◆ Work to be completed ◆
Look through the records below, and whenever a line contains "DecompositionGroupOfCompletion", copy it.
-- Provided data follows --
import Summits.Langlands.Langlands.Theses.QuarterDeficit1951
import Literature.NumberTheory.GaloisRepresentations.GaloisRepUnramifiedProofs
import Literature.NumberTheory.GaloisRepresentations.TateUnramifiedLiftingHolds
import Literature.NumberTheory.GaloisRepresentations.DirichletCharacterOfGaloisCharacter
import Literature.FieldTheory.AlgClosed.PadicAlgClEquivComplex
import Literature.NumberTheory.Automorphic.BCDTTheoremBWildAtThreeDet
import Literature.NumberTheory.GaloisRepresentations.FrobeniusOnTameInertiaImage
import Literature.NumberTheory.GaloisRepresentations.DecompositionGroupOfCompletion
import Literature.NumberTheory.GaloisRepresentations.TateLevelOneLocalGenerators
import Literature.NumberTheory.GaloisRepresentations.RamificationFiltrationProofs
import Literature.NumberTheory.GaloisRepresentations.IntegralGaloisActionProofs
import Literature.NumberTheory.GaloisRepresentations.FramedRepTwistEulerFactorProofs
import Literature.NumberTheory.Automorphic.AdicCompletionLocalField

/-!
# Route `QuarterDeficit1951` (Langlands) — crux `IcosahedralSupply` (stmt-Langlands-15899), line `Sketch`

Helper stub `dmLocal1951_decomposition_map_eq_zpowers` of `stub_dmLocal1951` (the "type 3a"
behaviour of the Doud–Moore field at `1951`): for a homomorphism `e₀ : Γ_ℚ → S₅` with open kernel
and a prime `𝔓 ∣ 1951` whose inertia image is generated by a `5`-cycle `g`, the DECOMPOSITION image
is the same group `⟨g⟩`.  Reason: `Γ_{ℚ_1951} / I` is generated by Frobenius, which acts on the
tame inertia quotient by `u ↦ u ^ 1951 = u` (as `1951 ≡ 1 mod 5`), so `e₀(Frob)` centralises `g`,
and the centraliser of a `5`-cycle in `S₅` is `⟨g⟩` (decidable).  The local statement is the
tree's `range_eq_zpowers_of_map_absInertia_eq_zpowers` (`FrobeniusOnTameInertiaImage`); the passage
global ↔ local is the `adicCompletionPrime` dictionary (`DecompositionGroupOfCompletion`), and the
other primes above `1951` are reached by conjugation.
-/

set_option linter.dupNamespace false

noncomputable section

open scoped NumberField MatrixGroups Pointwise
open Field IsDedekindDomain Polynomial
open Literature.NumberTheory.GaloisRepresentations Literature.NumberTheory.PAdicHodge

namespace Summit.Langlands.Langlands.Theorems.QuarterDeficit1951

/-- The centraliser of a `5`-cycle in `S₅` is the cyclic group it generates (kernel-decidable
enumeration over `S₅ × S₅`). [folklore] -/
theorem perm_five_comm_of_pow_five (g x : Equiv.Perm (Fin 5)) (hg : g ^ 5 = 1) (hg1 : g ≠ 1)
    (hx : x * g = g * x) : x = 1 ∨ x = g ∨ x = g ^ 2 ∨ x = g ^ 3 ∨ x = g ^ 4 := by
  revert g x
  set_option maxRecDepth 100000 in
  decide

/-- Centraliser of an element of order `5` of `S₅`, in subgroup form: everything commuting with
`g` lies in `⟨g⟩`. [folklore] -/
theorem mem_zpowers_of_comm_of_orderOf_eq_five {g : Equiv.Perm (Fin 5)} (hg : orderOf g = 5)
    (x : Equiv.Perm (Fin 5)) (hx : x * g = g * x) : x ∈ Subgroup.zpowers g := by
  have hg5 : g ^ 5 = 1 := orderOf_dvd_iff_pow_eq_one.mp (by rw [hg])
  have hg1 : g ≠ 1 := by
    rintro rfl
    rw [orderOf_one] at hg
    exact absurd hg (by norm_num)
  rcases perm_five_comm_of_pow_five g x hg5 hg1 hx with h | h | h | h | h <;> rw [h]
  · exact one_mem _
  · exact Subgroup.mem_zpowers g
  all_goals exact Subgroup.npow_mem_zpowers g _

/-- Images commute with conjugation: `e₀ (τ H τ⁻¹) = e₀(τ) · e₀(H) · e₀(τ)⁻¹`. [folklore] -/
theorem map_conj_smul {G H : Type*} [Group G] [Group H] (f : G →* H) (τ : G) (S : Subgroup G) :
    (MulAut.conj τ • S).map f = MulAut.conj (f τ) • S.map f := by
  rw [Subgroup.pointwise_smul_def, Subgroup.pointwise_smul_def, Subgroup.map_map, Subgroup.map_map]
  congr 1
  ext x
  simp [map_mul, map_inv]

/-- Conjugating a cyclic subgroup: `h ⟨g⟩ h⁻¹ = ⟨h g h⁻¹⟩`. [folklore] -/
theorem conj_smul_zpowers {H : Type*} [Group H] (h g : H) :
    MulAut.conj h • Subgroup.zpowers g = Subgroup.zpowers (MulAut.conj h g) := by
  rw [Subgroup.pointwise_smul_def, MonoidHom.map_zpowers]
  rfl

/-- **Helper stub `dmLocal1951_decomposition_map_eq_zpowers` (type 3a at `1951`).**  For a
homomorphism `e₀ : Γ_ℚ → S₅` with open kernel and a prime `𝔓` above `1951` whose inertia image is
`⟨g⟩` with `g` of order `5`, the decomposition image is `⟨g⟩` as well: Frobenius acts on tame
inertia through `u ↦ u^1951 = u` (`1951 ≡ 1 mod 5`) and the centraliser of a `5`-cycle in `S₅` is
the group it generates. [cite: DoudMoore2006, §2] -/
theorem dmLocal1951_decomposition_map_eq_zpowers (e₀ : absoluteGaloisGroup ℚ →* Equiv.Perm (Fin 5))
    (hker : IsOpen ((e₀.ker : Subgroup (absoluteGaloisGroup ℚ)) : Set (absoluteGaloisGroup ℚ))) :
    ∀ v : HeightOneSpectrum (𝓞 ℚ), v.residueCard = 1951 → ∀ 𝔓 ∈ v.primesAbove,
      ∀ g : Equiv.Perm (Fin 5), orderOf g = 5 →
        (𝔓.inertia (absoluteGaloisGroup ℚ)).map e₀ = Subgroup.zpowers g →
          (𝔓.decompositionSubgroup (absoluteGaloisGroup ℚ)).map e₀ = Subgroup.zpowers g := by
  classical
  intro v hv
  -- `v` is the place above the prime `1951`
  have hp : Nat.Prime 1951 := by norm_num
  haveI : Fact (Nat.Prime 1951) := ⟨hp⟩
  have hpv : (Rat.HeightOneSpectrum.primesEquiv v : ℕ) = 1951 := by
    rw [← FramedRep.residueCard_eq_coe_primesEquiv' v]; exact hv
  -- local data at `F = ℚ_v`
  set res := absGaloisRestrict ℚ (v.adicCompletion ℚ) with hres_def
  set lam : absoluteGaloisGroup (v.adicCompletion ℚ) →* Equiv.Perm (Fin 5) :=
    e₀.comp res.toMonoidHom with hlam_def
  have hlamopen : IsOpen ((lam.ker : Subgroup _) : Set (absoluteGaloisGroup (v.adicCompletion ℚ))) := by
    have : ((lam.ker : Subgroup _) : Set (absoluteGaloisGroup (v.adicCompletion ℚ))) =
        res ⁻¹' ((e₀.ker : Subgroup (absoluteGaloisGroup ℚ)) : Set (absoluteGaloisGroup ℚ)) := by
      ext σ; simp only [SetLike.mem_coe, MonoidHom.mem_ker, Set.mem_preimage, hlam_def,
        MonoidHom.coe_comp, Function.comp_apply]; rfl
    rw [this]
    exact hker.preimage res.continuous
  have hq : 5 ∣ IsNonarchimedeanLocalField.residueFieldCard (v.adicCompletion ℚ) - 1 := by
    rw [residueFieldCard_adicCompletion_rat 1951 v hpv]; norm_num
  have hpd : ¬ ringChar (IsLocalRing.ResidueField
      (ValuativeRel.valuation (v.adicCompletion ℚ)).integer) ∣ 5 := by
    rw [ringChar_residueField_adicCompletion_rat 1951 v hpv]; norm_num
  -- the distinguished prime `𝔓₀` above `v`
  set 𝔓₀ := adicCompletionPrime ℚ v with h𝔓₀_def
  have h𝔓₀v : 𝔓₀ ∈ v.primesAbove := adicCompletionPrime_mem_primesAbove ℚ v
  have key : ∀ g : Equiv.Perm (Fin 5), orderOf g = 5 →
      (𝔓₀.inertia (absoluteGaloisGroup ℚ)).map e₀ = Subgroup.zpowers g →
        (𝔓₀.decompositionSubgroup (absoluteGaloisGroup ℚ)).map e₀ = Subgroup.zpowers g := by
    intro g hg hI
    rw [h𝔓₀_def, map_inertia_adicCompletionPrime] at hI
    rw [h𝔓₀_def, map_decompositionSubgroup_adicCompletionPrime]
    exact range_eq_zpowers_of_map_absInertia_eq_zpowers lam hlamopen hI (by norm_num) hg hpd hq
      (mem_zpowers_of_comm_of_orderOf_eq_five hg)
  -- any other prime above `v` is a conjugate of `𝔓₀`
  intro 𝔓 h𝔓 g hg hI
  obtain ⟨τ, rfl⟩ := HeightOneSpectrum.exists_smul_eq_of_mem_primesAbove_holds h𝔓₀v h𝔓
  rw [absIntegers.inertia_smul, map_conj_smul] at hI
  have hI₀ : (𝔓₀.inertia (absoluteGaloisGroup ℚ)).map e₀ =
      Subgroup.zpowers (MulAut.conj ((e₀ τ)⁻¹) g) := by
    rw [← conj_smul_zpowers, ← hI, smul_smul, ← map_mul, inv_mul_cancel, map_one, one_smul]
  have hg' : orderOf (MulAut.conj ((e₀ τ)⁻¹) g) = 5 := by rw [MulEquiv.orderOf_eq]; exact hg
  have hD₀ := key _ hg' hI₀
  rw [Ideal.decompositionSubgroup_smul, map_conj_smul, hD₀, ← conj_smul_zpowers, smul_smul,
    ← map_mul, mul_inv_cancel, map_one, one_smul]

end Summit.Langlands.Langlands.Theorems.QuarterDeficit1951

end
-- Provided data concluded --
◆ Response to the task ◆
import Literature.NumberTheory.GaloisRepresentations.DecompositionGroupOfCompletion
global ↔ local is the `adicCompletionPrime` dictionary (`DecompositionGroupOfCompletion`), and the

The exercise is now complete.